Deriving the number of salience maps an observer has from the number and quality of concurrent centroid judgments

[C. Koch, S. Ullman, Hum. Neurobiol.4, 219–227 (1985)] proposed a 2D topographical salience map that took feature-map outputs as its input and represented the importance “saliency” of the feature inputs at each location as a real number. The computation on the map, “winner-take-all,” was used to predict action priority. We propose that the same or a similar map is used to compute centroid judgments, the center of a cloud of diverse items. [P. Sun, V. Chu, G. Sperling, Atten. Percept.
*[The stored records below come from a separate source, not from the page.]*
import Literature.Analysis.FluidPDE.PressureSpaceTimeTools
import Literature.Analysis.FluidPDE.PressureGreenEstimate
import HarnessLib

/-!
# The decay estimate for the mollified pressure (Seregin–Šverák 2009, (as13), before the limit)

Analysis/FluidPDE support file on the decomposition path of the named fact
`Literature.Analysis.FluidPDE.SereginSverak2009.PressureDecay` (G. Seregin, V. Šverák, Comm. PDE
34 (2009) = arXiv:0804.1803, proof of Lemma 3.5, (as13), arXiv p. 10: "the decay estimate for
the pressure field `D(z_b, ϱ; q) ≤ c[(ϱ/r) D(z_b, r; q) + (r/ϱ)² C(z_b, r; v)]`. Here … `0 < ϱ ≤ r`").
The paper states (as13) without proof; the standard proof (Seregin, *Lecture notes on regularity
theory for the Navier–Stokes equations* (2014), proof of Lemma 6.4, pp. 97–98) splits the
pressure on `B(r)` into `q₁`, `Δq₁ = -div div(𝟙 v ⊗ v)`, bounded in `L^{3/2}` by `‖v‖²_{L³}`
(Calderón–Zygmund), and a harmonic `q₂` estimated by the mean value theorem.

Let `(u, p)` be a distributional Navier–Stokes solution (accepted
`Fluid.IsDistributionalNSSolutionOn`, force `0`, any viscosity) on the parabolic cylinder
`Q' = Q((t₀, x₀), r) = ]t₀ - r², t₀[ × 𝒞(x₀, r)` of Seregin–Šverák with `u`, `|u|²`, `p` integrable
there, let `0 < ϱ ≤ r/4`, and mollify in space–time with a normalised bump `k = φ.normed` of
radius `ρ = φ.rOut ≤ min(r/4, r²/2)`: `P = k ⋆ 𝟙_{Q'} p`, `Tᵢⱼ = k ⋆ 𝟙_{Q'}(uᵢuⱼ)`. This file proves

  `∫_{t₀-ϱ²}^{t₀-ρ} ∫_{𝒞(x₀,ϱ)} |P|^{3/2} ≤ √2 A^{3/2} ∫∫_{Q'} |p|^{3/2} + √2 · 27 · C^{3/2} ∫∫_{Q'} |u|³`

(`SereginSverak2009.setLIntegral_mollified_pressure_rpow_le`), where
`A = |𝒞(x₀,ϱ)|^{2/3} M |B̄_{r/2}|^{1/3}` with `M ≥ sup|λ_{r/4,r/2}|` (so `A^{3/2} = O((ϱ/r)³)` by
the scaling of `λ`, cf. `exists_nnnorm_newtonFarLaplacian_half_le`) and `C` is any constant in
the Calderón–Zygmund bound for the Hessian of the truncated Newtonian potential at radii
`(r/4, r/2)` — the conclusion of `stein1970_hessian_Lp_bound.hessian_newtonNearPotential_half`
(Stein 1970, III §1.3 Prop. 3), a HYPOTHESIS here. The steps: on each slice `τ ∈ ]t₀-ϱ², t₀-ρ[`
the mollified pressure equation `ΔP(τ) = -Σ∂ⱼ∂ᵢTᵢⱼ(τ)` holds on the `r/2`-neighbourhood of
`𝒞(x₀, ϱ)` (`laplacian_mollified_pressure` + `closedBall_subset_parCyl_of_mem`), whence
`‖1_{𝒞(x₀,ϱ)} P(τ)‖_{3/2} ≤ A ‖P(τ)‖_{3/2} + C Σ‖Tᵢⱼ(τ)‖_{3/2}`
(`eLpNorm_indicator_le_of_laplacian_eq`); raise to the power `3/2`, integrate in `τ`, and use
Tonelli and Young (`∫ ‖P(τ)‖^{3/2}_{3/2} dτ ≤ ∫∫_{Q'}|p|^{3/2}`, `∫‖Tᵢⱼ(τ)‖^{3/2}_{3/2} ≤ ∫∫_{Q'}|u|³`).
The limit `ρ → 0` and the assembly of (as13) are in the sequel.

## References

* G. Seregin, V. Šverák, Comm. PDE 34 (2009) 171–201 = arXiv:0804.1803, proof of Lemma 3.5,
  (as13) (arXiv p. 10). [`SereginSverak2009`]
* G. Seregin, *Lecture notes on regularity theory for the Navier–Stokes equations*, World
  Scientific (2014), Lemma 6.4 and its proof, (6.1.38)–(6.1.43), pp. 97–98. [`Seregin2014`]
* E. M. Stein, *Singular integrals and differentiability properties of functions* (1970), Ch. III
  §1.3, Prop. 3. [`Stein1971`]
-/

noncomputable section
/-- [folklore] **(iii) THE N-UNIFORM OFF-ZERO ALIAS SUM.**  For `0 < M ≤ N`, `p ∈ [−π, π]^D`, all `κ l ρ ρ′`:
`Σ_{m ≠ 0} ‖readW m κ ρ‖·‖N^D·srcW m l ρ′‖ / (N²·lapR k_m) ≤ (N/M)^{2D} · aliasWtConst D` — leaf P1-L06's `alias_sum_le` BY NAME
(`aliasWtConst D = (5^D − 1)/4`; in the application `N/M = Lc`).  Nothing else of S1c is estimated here. -/
theorem offZero_sum_le {M : ℕ} (hM : 0 < M) (hMN : M ≤ N) {p : Fin D → ℝ} (hp : ∀ i, |p i| ≤ π) (κ l : Fin D)
    (ρ ρ' : Fin D → ℤ) :
    ∑ m ∈ (Finset.univ : Finset (TorusSite D N)).erase 0,
        ‖readW N M (ofRealVec p) m κ ρ‖ * ‖(N : ℂ) ^ D * srcW N M (ofRealVec p) m l ρ'‖ / ((N : ℝ) ^ 2 * lapR (kfine N p m))
      ≤ (((N : ℝ) / M) ^ 2) ^ D * aliasWtConst D := by
  classical
  have hterm : ∀ m ∈ (Finset.univ : Finset (TorusSite D N)).erase 0,
      ‖readW N M (ofRealVec p) m κ ρ‖ * ‖(N : ℂ) ^ D * srcW N M (ofRealVec p) m l ρ'‖ / ((N : ℝ) ^ 2 * lapR (kfine N p m))
        ≤ (((N : ℝ) / M) ^ 2) ^ D * aliasWtTerm N p m := by
    intro m hm
    have hm0 : m ≠ 0 := (Finset.mem_erase.1 hm).1
    have hden : 0 < (N : ℝ) ^ 2 * lapR (kfine N p m) := lt_of_lt_of_le (by norm_num) (four_le_sq_mul_lapR hp hm0)
    unfold aliasWtTerm
    rw [← mul_div_assoc]
    exact div_le_div_of_nonneg_right (norm_readW_mul_norm_srcW_le_N hM hMN p m κ l ρ ρ') hden.le
  calc ∑ m ∈ (Finset.univ : Finset (TorusSite D N)).erase 0,
        ‖readW N M (ofRealVec p) m κ ρ‖ * ‖(N : ℂ) ^ D * srcW N M (ofRealVec p) m l ρ'‖ / ((N : ℝ) ^ 2 * lapR (kfine N p m))
      ≤ ∑ m ∈ (Finset.univ : Finset (TorusSite D N)).erase 0, (((N : ℝ) / M) ^ 2) ^ D * aliasWtTerm N p m :=
        Finset.sum_le_sum hterm
    _ = (((N : ℝ) / M) ^ 2) ^ D * ∑ m ∈ (Finset.univ : Finset (TorusSite D N)).erase 0, aliasWtTerm N p m := by
        rw [Finset.mul_sum]
    _ ≤ (((N : ℝ) / M) ^ 2) ^ D * aliasWtConst D := mul_le_mul_of_nonneg_left (alias_sum_le N hp) (by positivity)

omit [NeZero N] in
/-- [folklore] The zero alias has fine momentum `p/N`. -/
theorem kfine_zero (p : Fin D → ℝ) (i : Fin D) : kfine N p (0 : TorusSite D N) i = p i / N := by
  simp [kfine]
Psychophys.83, 934–955 (2021)] demonstrated that following a 250-msec exposure of a 24-dot array of 3 intermixed colors, subjects could accurately report the centroid of each dot color, thereby indicating that these subjects had at least three salience maps. Here, we use a postcue, partial-report paradigm to determine how many more salience maps subjects might have. In 11 experiments, subjects viewed 0.3-s flashes of 28 to 32 item arrays composed of M, M = 3,...,8, different features followed by a cue to mouse-click the centroid of items of just the post-cued feature. Ideal detector response analyses show that subjects utilized at least 12 to 17 stimulus items. By determining whether a subject’s performance in (M-1)-feature experiments could/could-not predict performance in M-feature experiments, we conclude that one subject has at least 7 and the other two have at least five salience maps. A computational model shows that the primary performance-limiting factors are channel capacity for representing so many concurrently presented groups of items and working-memory capacity for so many computed centroids.